A ella le pareció que la tierra ya se le estaba colando por las venas, colorada y ardiente.

* * *

Era una Nochebuena multitudinaria. Sopa paraguaya, sopa correntina, unas carnes asadas, las batatas y las mandiocas, y así iban sucediéndose los platos. Todos tratando de hacer valer sus sabores y costumbres. En esa mixtura se exponía la mezcla racial que celebraba bajo el cielo de Loreto.

—¡Te ves tan feliz, hermana! —dijo Piedad con cariño.

—Sí, aunque me da un poco de nostalgia el viaje. La idea de Salvador es irnos el mes próximo, la cosecha ha andado muy bien, tenemos algo de dinero… Pero no sé, siento miedo.

—Les va a hacer bien viajar.

—No quiero dejarte, Piedad, no quiero que estés sola —se sinceró con firmeza.

—¿Sola? Mirá los hijos que tengo, cerca de mí siempre. Regina va a vivir en el rancho que les está quedando una lindura. Lorenzo, Milagros y Tomás están conmigo en la casa.
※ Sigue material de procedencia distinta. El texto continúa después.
import Summits.Ventures.CertifiedArithmetic.LowPrec.ErrorFreeAdd
import Summits.Ventures.CertifiedArithmetic.LowPrec.Exact
import Mathlib.Data.Nat.Log

/-!
# The error of a rounded product is a value of the format — unless the product underflows

HONEST FRAMING (venture CertifiedArithmetic / cell `pub-lowprec`): certified error envelopes and
provably optimal rounding/accumulation schemes for low-precision formats under stated cost models;
every table by two implementations; no hardware or vendor claims.

The multiplicative companion of `ErrorFreeAdd.lean` (the basis of the FMA-based product EFT
`2MultFMA` and of compensated dot products in a working format): for data `a, b` of a format `φ`
with the product delivered IN THE SAME FORMAT by `fl = roundNE φ`, the error `ab - fl(ab)` is a
value of `φ` provided (i) the product does not reach below the quantum — `ulp(a)·ulp(b) ≥ quantum`,
i.e. the ulp exponents satisfy `(E_a - 1) + (E_b - 1) + qexp ≥ 0` — and (ii) `|ab| ≤ maxRat`
(`mulErr_representable`). The magnitude form `|ab| ≥ 2^(2p-1)·quantum` of (i)
(`mulErr_representable_of_le`) is [BoldoMelquiond2017, Lemma 5.9] (`β^(e_min + 2p - 1)` with
`e_min` the quantum exponent); consequently the FMA step `fl(ab - fl(ab))` returns the error exactly
(`twoMultFMA_exact`). Both side conditions are needed: in `E2M1`, `½ · ½ = ¼` rounds to `0` with the
non-representable error `¼` (underflow), and `4 · 4 = 16` saturates to `6` with error `10 ∉ F`
(`mulErr_not_representable_examples`). Integer proof as in `ErrorFreeAdd.lean`: with
`2^d = ulp(a)ulp(b)/quantum`, the product, the rounded product (`pow_dvd_toInt_roundNE_of_le`) and
hence the error are multiples of `2^d`, and the error is below half an ulp of the product's binade.
-/

namespace Literature.ComputerArithmetic.FloatingPoint

namespace MiniFloat

open Format

variable {φ : Format}

/-- Variant of `pow_dvd_toInt_roundNE` without the divisibility of `maxScaled`, for in-range
arguments: if `2^g ∣ N` and `|N| ≤ maxScaled` then `2^g` divides the signed magnitude of `fl(N·q)`.
[folklore] -/
theorem pow_dvd_toInt_roundNE_of_le {g : ℕ} {N : ℤ} (hN : ((2 ^ g : ℕ) : ℤ) ∣ N)
    (hle : N.natAbs ≤ φ.maxScaled) : ((2 ^ g : ℕ) : ℤ) ∣ (roundNE φ ((N : ℚ) * φ.quantum)).toInt := by
  by_cases hrep : φ.Representable N.natAbs
  · rw [toInt_roundNE_of_representable hrep]; exact hN
  suffices h : 2 ^ g ∣ (roundNE φ ((N : ℚ) * φ.quantum)).scaledMag by
    rw [toInt_roundNE_intCast]
    split
    · exact dvd_neg.mpr (Int.natCast_dvd_natCast.mpr h)
    · exact Int.natCast_dvd_natCast.mpr h
  have hv := pow_le_of_not_representable (Int.natCast_dvd.mp hN) hle hrep
  have hv' : 2 ^ φ.manBits * 2 ^ (g + 1) ≤ N.natAbs := by
    calc 2 ^ φ.manBits * 2 ^ (g + 1) = 2 ^ (φ.manBits + 1 + g) := by ring
      _ ≤ N.natAbs := hv
  have hvrep : φ.Representable (2 ^ φ.manBits * 2 ^ (g + 1)) :=
    representable_mul_pow (by rw [pow_succ]; have := Nat.two_pow_pos φ.manBits; omega)
      (le_trans hv' hle)
  have h1 := le_scaledMag_roundNE_of_representable_le hvrep hv'
  have h2 := Format.pow_dvd_of_representable
    (roundNE φ ((N : ℚ) * φ.quantum)).representable_scaledMag (s := g + 1) (by rw [pow_add]; exact h1)
  exact dvd_trans (Nat.pow_dvd_pow 2 (Nat.le_succ g)) h2

/-- THE PRODUCT ERROR IS A VALUE OF THE FORMAT absent underflow and overflow: if
`(E_a - 1) + (E_b - 1) + qexp ≥ 0` (the product's grid `ulp(a)·ulp(b)` is not finer than the
quantum) and `|ab| ≤ maxRat`, then `ab - fl(ab) ∈ F_φ`. [cite: BoldoMelquiond2017, Lemma 5.9] -/
theorem mulErr_representable (a b : MiniFloat φ)
    (hexp : 0 ≤ ((a.expCode - 1 : ℕ) : ℤ) + ((b.expCode - 1 : ℕ) : ℤ) + φ.qexp)
    (hr : |a.toRat * b.toRat| ≤ φ.maxRat) :
    ∃ e : MiniFloat φ, e.toRat = a.toRat * b.toRat - (roundNE φ (a.toRat * b.toRat)).toRat := by
  have hq := φ.quantum_pos
  -- the operands in quanta: |A| = 2^ja · ca, |B| = 2^jb · cb with ca, cb < 2^p
  obtain ⟨ca, hca⟩ := pow_ulpExp_dvd_scaledMag a
  obtain ⟨cb, hcb⟩ := pow_ulpExp_dvd_scaledMag b
  set ja := a.expCode - 1 with hja
  set jb := b.expCode - 1 with hjb
  have hca_lt : ca < 2 ^ (φ.manBits + 1) := by
    have h := scaledMag_lt_pow_ulpExp a
    rw [hca, show φ.manBits + 1 + ja = ja + (φ.manBits + 1) by ring, pow_add] at h
    exact Nat.lt_of_mul_lt_mul_left h
  have hcb_lt : cb < 2 ^ (φ.manBits + 1) := by
    have h := scaledMag_lt_pow_ulpExp b
    rw [hcb, show φ.manBits + 1 + jb = jb + (φ.manBits + 1) by ring, pow_add] at h
    exact Nat.lt_of_mul_lt_mul_left h
  -- d := ja + jb + qexp ≥ 0
  obtain ⟨d, hd⟩ : ∃ d : ℕ, ((ja : ℤ) + jb) + φ.qexp = d := ⟨_, (Int.toNat_of_nonneg (by linarith)).symm⟩
  -- the product in quanta: ab = N · q with N = ± ca cb 2^d
  set sgn : ℤ := (if a.neg then -1 else 1) * (if b.neg then -1 else 1) with hsgn
  have hsgn_abs : sgn = 1 ∨ sgn = -1 := by
    rw [hsgn]; cases a.neg <;> cases b.neg <;> simp
  set N : ℤ := sgn * ((ca * cb * 2 ^ d : ℕ) : ℤ) with hN
  have hA : (a.toInt : ℚ) = (if a.neg then -1 else 1) * ((2 ^ ja * ca : ℕ) : ℚ) := by
    unfold toInt; rw [hca]; split <;> push_cast <;> ring
  have hB : (b.toInt : ℚ) = (if b.neg then -1 else 1) * ((2 ^ jb * cb : ℕ) : ℚ) := by
    unfold toInt; rw [hcb]; split <;> push_cast <;> ring
  have hpow : (2 : ℚ) ^ (ja + jb) * φ.quantum * φ.quantum = (2 : ℚ) ^ d * φ.quantum := by
    unfold Format.quantum
    rw [← zpow_natCast, ← zpow_natCast, ← zpow_add₀ (by norm_num), ← zpow_add₀ (by norm_num),
      ← zpow_add₀ (by norm_num)]
    congr 1; push_cast; linarith
  have hab : a.toRat * b.toRat = (N : ℚ) * φ.quantum := by
    rw [toRat_eq_toInt_mul, toRat_eq_toInt_mul, hA, hB, hN, hsgn]
    push_cast
    have e : (2 : ℚ) ^ ja * ca * ((2 : ℚ) ^ jb * cb) * φ.quantum * φ.quantum
        = ca * cb * ((2 : ℚ) ^ (ja + jb) * φ.quantum * φ.quantum) := by rw [pow_add]; ring
    calc (if a.neg then -1 else 1 : ℚ) * (2 ^ ja * ca) * φ.quantum
          * ((if b.neg then -1 else 1 : ℚ) * (2 ^ jb * cb) * φ.quantum)
        = (if a.neg then -1 else 1 : ℚ) * (if b.neg then -1 else 1)
            * ((2 : ℚ) ^ ja * ca * ((2 : ℚ) ^ jb * cb) * φ.quantum * φ.quantum) := by ring
      _ = (if a.neg then -1 else 1 : ℚ) * (if b.neg then -1 else 1) * (ca * cb * 2 ^ d) * φ.quantum := by
          rw [e, hpow]; ring
  -- facts about N
  have hNabs : N.natAbs = ca * cb * 2 ^ d := by
    rw [hN]; rcases hsgn_abs with h | h <;> rw [h] <;>
      simp [Int.natAbs_mul, Int.natAbs_pow, Int.natAbs_neg]
  have hNle : N.natAbs ≤ φ.maxScaled := by
    have h1 : |a.toRat * b.toRat| = (N.natAbs : ℚ) * φ.quantum := by
      rw [hab, abs_mul, abs_of_pos hq, Nat.cast_natAbs, Int.cast_abs]
    rw [h1] at hr; unfold Format.maxRat at hr
    exact_mod_cast le_of_mul_le_mul_right hr hq
  have hNd : ((2 ^ d : ℕ) : ℤ) ∣ N := by
    apply Int.natCast_dvd.mpr; rw [hNabs]; exact Dvd.intro_left _ rfl
  have hNlt : N.natAbs < 2 ^ (2 * (φ.manBits + 1) + d) := by
    rw [hNabs, pow_add, show 2 * (φ.manBits + 1) = (φ.manBits + 1) + (φ.manBits + 1) by ring, pow_add]
    exact Nat.mul_lt_mul_of_pos_right (Nat.mul_lt_mul'' hca_lt hcb_lt) (Nat.two_pow_pos d)
  -- the rounded product and the error in quanta
  set s := roundNE φ ((N : ℚ) * φ.quantum) with hs
  have hsab : roundNE φ (a.toRat * b.toRat) = s := by rw [hab]
  have hSd : ((2 ^ d : ℕ) : ℤ) ∣ s.toInt := pow_dvd_toInt_roundNE_of_le hNd hNle
  have hT : ((2 ^ d : ℕ) : ℤ) ∣ (N - s.toInt) := dvd_sub hNd hSd
  -- goal in quanta
  suffices hrepT : φ.Representable (N - s.toInt).natAbs by
    obtain ⟨e, he⟩ := exists_toRat_eq_intCast_mul _ hrepT
    exact ⟨e, by rw [he, hsab, hab, toRat_eq_toInt_mul s]; push_cast; ring⟩
  by_cases hrepN : φ.Representable N.natAbs
  · -- exact product
    have : s.toInt = N := toInt_roundNE_of_representable hrepN
    rw [this, sub_self]; exact ⟨zero φ, rfl⟩
  · -- |N| ≥ 2^(p+d); binade exponent g with 2^(p+g) ≤ |N| < 2^(p+g+1), d ≤ g ≤ d + p - 1
    have hv := pow_le_of_not_representable (Int.natCast_dvd.mp hNd) hNle hrepN
    have hN0 : N.natAbs ≠ 0 := by
      intro h0; rw [h0] at hv; exact absurd hv (not_le.mpr (Nat.two_pow_pos _))
    set L := Nat.log 2 N.natAbs with hL
    have hL1 : 2 ^ L ≤ N.natAbs := Nat.pow_log_le_self 2 hN0
    have hL2 : N.natAbs < 2 ^ (L + 1) := Nat.lt_pow_succ_log_self (by norm_num) _
    have hLge : φ.manBits + 1 + d ≤ L := by
      by_contra hlt
      have : 2 ^ (L + 1) ≤ 2 ^ (φ.manBits + 1 + d) := Nat.pow_le_pow_right (by norm_num) (by omega)
      omega
    have hLlt : L < 2 * (φ.manBits + 1) + d := by
      by_contra hge
      have : 2 ^ (2 * (φ.manBits + 1) + d) ≤ 2 ^ L := Nat.pow_le_pow_right (by norm_num) (by omega)
      omega
    obtain ⟨g, hg⟩ : ∃ g, L = φ.manBits + 1 + g := ⟨L - (φ.manBits + 1), by omega⟩
    have hdg : d ≤ g := by omega
    have hgp : g ≤ d + φ.manBits := by omega
    have hhalf := natAbs_sub_scaledMag_roundNE_le (φ := φ) (g := g) (N := N)
      (by rw [← hg]; exact hL1) (by rw [show φ.manBits + 1 + (g + 1) = L + 1 by omega]; exact hL2) hNle
    rw [← hs] at hhalf
    have hsign : s.toInt = if N < 0 then -(s.scaledMag : ℤ) else (s.scaledMag : ℤ) := by
      rw [hs]; exact toInt_roundNE_intCast N
    -- |N - S| ≤ 2^g ≤ 2^(d+m) < 2^(m+1+d)
    have hZle : (N - s.toInt).natAbs ≤ 2 ^ g := by rw [hsign]; split <;> omega
    have hpow_le : 2 ^ g ≤ 2 ^ (φ.manBits + d) := Nat.pow_le_pow_right (by norm_num) (by omega)
    refine representable_of_pow_dvd (Int.natCast_dvd.mp hT) ?_ ?_
    · calc (N - s.toInt).natAbs ≤ 2 ^ g := hZle
        _ ≤ 2 ^ (φ.manBits + d) := hpow_le
        _ ≤ 2 ^ (φ.manBits + 1 + d) := Nat.pow_le_pow_right (by norm_num) (by omega)
    · -- ≤ maxScaled: 2^g ≤ 2^L ≤ |N| ≤ maxScaled
      calc (N - s.toInt).natAbs ≤ 2 ^ g := hZle
        _ ≤ 2 ^ L := Nat.pow_le_pow_right (by norm_num) (by omega)
        _ ≤ φ.maxScaled := le_trans hL1 hNle

/-- MAGNITUDE FORM of the no-underflow condition: `|ab| ≥ 2^(2p-1)·quantum` (`p = m+1`), together
with `|ab| ≤ maxRat`, implies that `ab - fl(ab)` is a value of `φ`.
[cite: BoldoMelquiond2017, Lemma 5.9] -/
theorem mulErr_representable_of_le (a b : MiniFloat φ)
    (hlo : (2 : ℚ) ^ (2 * φ.manBits + 1) * φ.quantum ≤ |a.toRat * b.toRat|)
    (hr : |a.toRat * b.toRat| ≤ φ.maxRat) :
    ∃ e : MiniFloat φ, e.toRat = a.toRat * b.toRat - (roundNE φ (a.toRat * b.toRat)).toRat := by
  refine mulErr_representable a b ?_ hr
  have hq := φ.quantum_pos
  -- |ab| = |A||B| q² < 2^(p + ja) 2^(p + jb) q², so 2^(2p-1) q ≤ |ab| forces ja + jb + qexp ≥ 0
  have hA := scaledMag_lt_pow_ulpExp a
  have hB := scaledMag_lt_pow_ulpExp b
  have hab : |a.toRat * b.toRat| = (a.scaledMag : ℚ) * b.scaledMag * (φ.quantum * φ.quantum) := by
    rw [abs_mul, abs_toRat, abs_toRat]; ring
  have hlt : (a.scaledMag : ℚ) * b.scaledMag
      < (2 : ℚ) ^ (φ.manBits + 1 + (a.expCode - 1)) * (2 : ℚ) ^ (φ.manBits + 1 + (b.expCode - 1)) := by
    have h1 : (a.scaledMag : ℚ) < (2 : ℚ) ^ (φ.manBits + 1 + (a.expCode - 1)) := by exact_mod_cast hA
    have h2 : (b.scaledMag : ℚ) < (2 : ℚ) ^ (φ.manBits + 1 + (b.expCode - 1)) := by exact_mod_cast hB
    have h0 : (0 : ℚ) ≤ a.scaledMag := by positivity
    have h0' : (0 : ℚ) ≤ b.scaledMag := by positivity
    calc (a.scaledMag : ℚ) * b.scaledMag
        ≤ (2 : ℚ) ^ (φ.manBits + 1 + (a.expCode - 1)) * b.scaledMag :=
          mul_le_mul_of_nonneg_right h1.le h0'
      _ < (2 : ℚ) ^ (φ.manBits + 1 + (a.expCode - 1)) * (2 : ℚ) ^ (φ.manBits + 1 + (b.expCode - 1)) :=
          mul_lt_mul_of_pos_left h2 (by positivity)
  -- compare exponents: 2^(2m+1) q ≤ |ab| < 2^(2m+2 + ja + jb) q²  ⇒  0 < ja + jb + 1 + qexp
  have h2 : (2 : ℚ) ^ (2 * φ.manBits + 1) * φ.quantum
      < (2 : ℚ) ^ (φ.manBits + 1 + (a.expCode - 1)) * (2 : ℚ) ^ (φ.manBits + 1 + (b.expCode - 1))
        * (φ.quantum * φ.quantum) := by
    rw [hab] at hlo
    exact lt_of_le_of_lt hlo (mul_lt_mul_of_pos_right hlt (by positivity))
  -- rewrite as powers of two with integer exponents
  unfold Format.quantum at h2
  have h3 : (2 : ℚ) ^ ((2 * φ.manBits + 1 : ℕ) + φ.qexp : ℤ)
      < (2 : ℚ) ^ (((φ.manBits + 1 + (a.expCode - 1) : ℕ) : ℤ) + ((φ.manBits + 1 + (b.expCode - 1) : ℕ) : ℤ)
        + φ.qexp + φ.qexp) := by
    rw [zpow_add₀ (by norm_num), zpow_natCast]
    rw [zpow_add₀ (by norm_num), zpow_add₀ (by norm_num), zpow_add₀ (by norm_num), zpow_natCast,
      zpow_natCast]
    linarith
  have h4 := (zpow_lt_zpow_iff_right₀ (by norm_num : (1 : ℚ) < 2)).mp h3
  push_cast at h4
  omega

/-- `2MultFMA` IS EXACT under the same conditions: the fused `fl(ab - fl(ab))` (one rounding of the
exact residual) returns `ab - fl(ab)`. [cite: BoldoMelquiond2017, §5.2 (Algorithm 5.3)] -/
theorem twoMultFMA_exact (a b : MiniFloat φ)
    (hexp : 0 ≤ ((a.expCode - 1 : ℕ) : ℤ) + ((b.expCode - 1 : ℕ) : ℤ) + φ.qexp)
    (hr : |a.toRat * b.toRat| ≤ φ.maxRat) :
    (roundNE φ (a.toRat * b.toRat - (roundNE φ (a.toRat * b.toRat)).toRat)).toRat
      = a.toRat * b.toRat - (roundNE φ (a.toRat * b.toRat)).toRat :=
  toRat_roundNE_of_exists (mulErr_representable a b hexp hr)

/-- BOTH SIDE CONDITIONS ARE NEEDED (kernel, `E2M1`, quantum `½`, `maxRat = 6`): `½ · ½ = ¼`
rounds to `0` (tie to even) with error `¼`, and `4 · 4 = 16` saturates to `6` with error `10`;
neither `¼` nor `10` is a value of `E2M1`. [folklore] -/
theorem mulErr_not_representable_examples :
    (roundNE Format.E2M1 ((1 : ℚ) / 2 * (1 / 2))).toRat = 0 ∧
    (roundNE Format.E2M1 ((4 : ℚ) * 4)).toRat = 6 ∧
    (¬ ∃ e : MiniFloat Format.E2M1, e.toRat = 1 / 4) ∧
    (¬ ∃ e : MiniFloat Format.E2M1, e.toRat = 10) := by
  refine ⟨by decide +kernel, by decide +kernel, ?_, ?_⟩
  · rintro ⟨e, he⟩
    have h := quantum_le_abs_toRat e (by rw [he]; norm_num)
    rw [he, Format.E2M1_maxRat.2] at h
    norm_num at h
  · rintro ⟨e, he⟩
    have h := abs_toRat_le_maxRat e
    rw [he, Format.E2M1_maxRat.1] at h
    norm_num at h

end MiniFloat

end Literature.ComputerArithmetic.FloatingPoint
Augusto, como lejos, estará en Corrientes… No seas tonta, tenés que hacer el viaje, tenés que conocer otros mundos, vos sí que naciste para eso.

—¿Y vos, para qué naciste?

—Para quedarme acá, custodiando a la familia, para estar en este lugar esperando al que necesite volver.

Se miraron con emoción y se abrazaron.

—En estos momentos extraño a Lucía —comentó Visitación, llorosa.

—Yo también —dijo Piedad. Se abrazaron y dejaron caer unas lágrimas por la hermana muerta.

* * *

Se fueron a dormir todos muy tarde, ya era de madrugada.

Poco antes de que el sol saliera, Soledad se despertó sobresaltada. Había soñado con un pueblo ardiendo. A Cruz le pasó algo similar. Abrió los ojos con el corazón angustiado, pues había visto muerte y sangre.

Las dos tuvieron la certeza de que no era sólo una pesadilla. Ellas sabían que los sueños también eran anuncios. Rezaron. Una en lengua india, la otra en lengua africana, y sus ruegos se cruzaron en el cielo violáceo del amanecer.